Today, December 10, marks International Human Rights Day, a day dedicated to raising awareness and promoting the respect and protection of the human rights of all people, regardless of their race, religion, gender, nationality, or any other status. The day also commemorates the adoption of the Universal Declaration of Human Rights (UDHR) by the United Nations General Assembly in 1948, which is considered the most influential document on human rights in history.
The UDHR was drafted in the aftermath of the Second World War, which had witnessed unprecedented atrocities and violations of human dignity and rights. The UDHR aimed to establish a common standard of human rights for all people and nations and to foster a culture of peace and cooperation among them. The UDHR consists of 30 articles that outline the civil, political, economic, social, and cultural rights that are inherent to all human beings, such as the right to life, liberty, equality, justice, education, health, work, and participation.
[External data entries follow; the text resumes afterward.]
import Summits.Ventures.AbcShadow.SH02.Kill7841A

/-!
# Venture AbcShadow — SH-02 kernel run at `ℓ = 7841` (k odd, `c = -158`), part B (assembly)

HONEST FRAMING. Kernel-certificate file of the work-bound cell `abc-shadow` (typer seat `abc-shadow-typ-2`); no
Diophantine statement, no claim on abc or on any summit, no side on IUT. Each `kill7841_chunk*` theorem is a
`decide +kernel` evaluation of `checkRange` (`SH02/Witness.lean`): for every `w` in the stated range, the
Frey–Hellegouarch curve `G_{w,1} : Y² = X³ + 2wX² + (w² − 73^3)X` over `𝔽_7841` carries a point `P` (found by
the checker: least `x ≥ 1` with `f(x)` a nonzero square, `y` by Tonelli–Shanks, re-verified) with
`8000 · P ≠ O` under Mathlib's group law, hence `#G_{w,1}(𝔽_7841) ≠ 8000 = 7841 + 1 − (-158)`, i.e.
`a_7841(G_{w,1}) ≠ -158` — the cell's COMPUTED record (inv-6 K4-73, crit-1 j319553, third path
97fd313139c017bc) re-derived INSIDE the Lean kernel. Only `w ≤ 3920 = ⌊ℓ/2⌋` is run (`G_{−w} ≅ G_w`,
`natCard_bs23Frey_neg`, `√−1 = 7643` in `𝔽_7841`). The last part assembles `KillCert 7841 1 (-158)` (`killCert_7841`): the kill-prime proposition of `SH02/KillData.lean` now holds UNCONDITIONALLY (Hasse bound from the tree′s proved theorem).
-/

namespace Summit.Ventures.AbcShadow

/-- Kernel run: the annihilation-witness check passes for `2000 ≤ w < 3000` at `ℓ = 7841` (`v = 1`,
`N = 8000`). [folklore] -/
theorem kill7841_chunk2 : checkRange 7841 1 8000 245 5 73 30 2000 1000 = true := by
  decide +kernel

/-- Kernel run: the annihilation-witness check passes for `3000 ≤ w < 3921` at `ℓ = 7841` (`v = 1`,
`N = 8000`). [folklore] -/
theorem kill7841_chunk3 : checkRange 7841 1 8000 245 5 73 30 3000 921 = true := by
  decide +kernel

/-- **All `w ≤ ⌊7841/2⌋` pass the annihilation-witness check** (the 4 kernel chunks glued). [folklore] -/
theorem checkW_half_7841 : ∀ w : ℕ, w ≤ 7841 / 2 → checkW 7841 1 8000 245 5 73 30 w = true := by
  intro w hw
  have hhalf : 7841 / 2 = 3920 := rfl
  rw [hhalf] at hw
  rcases Nat.lt_or_ge w 1000 with h0 | h0
  · exact checkRange_sound 1000 kill7841_chunk0 w (by omega) (by omega)
  rcases Nat.lt_or_ge w 2000 with h1 | h1
  · exact checkRange_sound 1000 kill7841_chunk1 w (by omega) (by omega)
  rcases Nat.lt_or_ge w 3000 with h2 | h2
  · exact checkRange_sound 1000 kill7841_chunk2 w (by omega) (by omega)
  exact checkRange_sound 921 kill7841_chunk3 w (by omega) (by omega)

/-- **KILL PRIME `ℓ = 7841` CERTIFIED IN THE KERNEL**: `KillCert 7841 1 (-158)` — `7841` prime, `(73/7841) = −1`,
`a_7841(2336a1) = a_7841(2336b1) = -158` (`SH02/TraceCount.lean`), every `a ∈ S_7841` has `a ≠ -158` (the chunks above,
both halves by `w ↦ −w`) and `|a − (-158)| ≤ 178 + 158 < 1000` (Hasse, proved in the tree). No hypothesis remains.
[folklore] -/
theorem killCert_7841 : KillCert 7841 1 (-158) := by
  haveI : Fact (Nat.Prime 7841) := ⟨prime_7841⟩
  exact killCert_of_kernel 178 (by decide) (by decide) not_isSquare_73_7841 sqrtNegOne_7841 apTrace_e2336a1_7841 apTrace_e2336b1_7841
    (by norm_num) checkW_half_7841 (by norm_num) (by norm_num)

end Summit.Ventures.AbcShadow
International Human Rights Day is an opportunity to celebrate the achievements and progress made in the field of human rights, as well as to reflect on the challenges and gaps that remain. The day also calls for action and solidarity to uphold and defend the human rights of those who are most vulnerable and marginalized, such as women, children, minorities, refugees, indigenous peoples, and human rights defenders. The theme of this year’s International Human Rights Day is “Recover Better – Stand Up for Human Rights”, which emphasizes the need to ensure that human rights are at the center of the recovery efforts from the COVID-19 pandemic, which has exacerbated the existing inequalities and discrimination in the world.
In India, the protection and promotion of human rights are enshrined in the Constitution, which guarantees the fundamental rights of the citizens, such as the right to equality, freedom, of expression, religion, and constitutional remedies. The Constitution also provides for the directive principles of state policy, which aim to secure the social, economic, and cultural rights of the people, such as the right to education, health, livelihood, and environment. The Constitution also empowers the Parliament to enact laws to implement the human rights obligations of the country under international treaties and conventions.
To ensure the effective enforcement and realization of human rights in India, the Parliament passed the Protection of Human Rights Act in 1993, which established the National Human Rights Commission (NHRC) and the State Human Rights Commissions (SHRCs). The NHRC and the SHRCs are statutory bodies that have the mandate to inquire into the complaints of human rights violations, to advise the government on human rights policies and measures, to review the existing laws and practices, to conduct research and awareness programs, and to cooperate with the civil society and the international community on human rights issues. The NHRC and the SHRCs deal with a wide range of human rights matters, such as custodial deaths, torture, extrajudicial killings, disappearances, communal violence, child rights, women’s rights, dalit rights, tribal rights, disability rights, migrant rights, HIV/AIDS, and environmental rights.
International Human Rights Day is a reminder of the universal and indivisible nature of human rights, and the responsibility of all stakeholders, including the government, the judiciary, the legislature, the media, the civil society, and the individuals, to respect, protect, and fulfill the human rights of all people. The day also urges us to stand up for our rights and the rights of others and to join the global movement for human rights, justice, and dignity.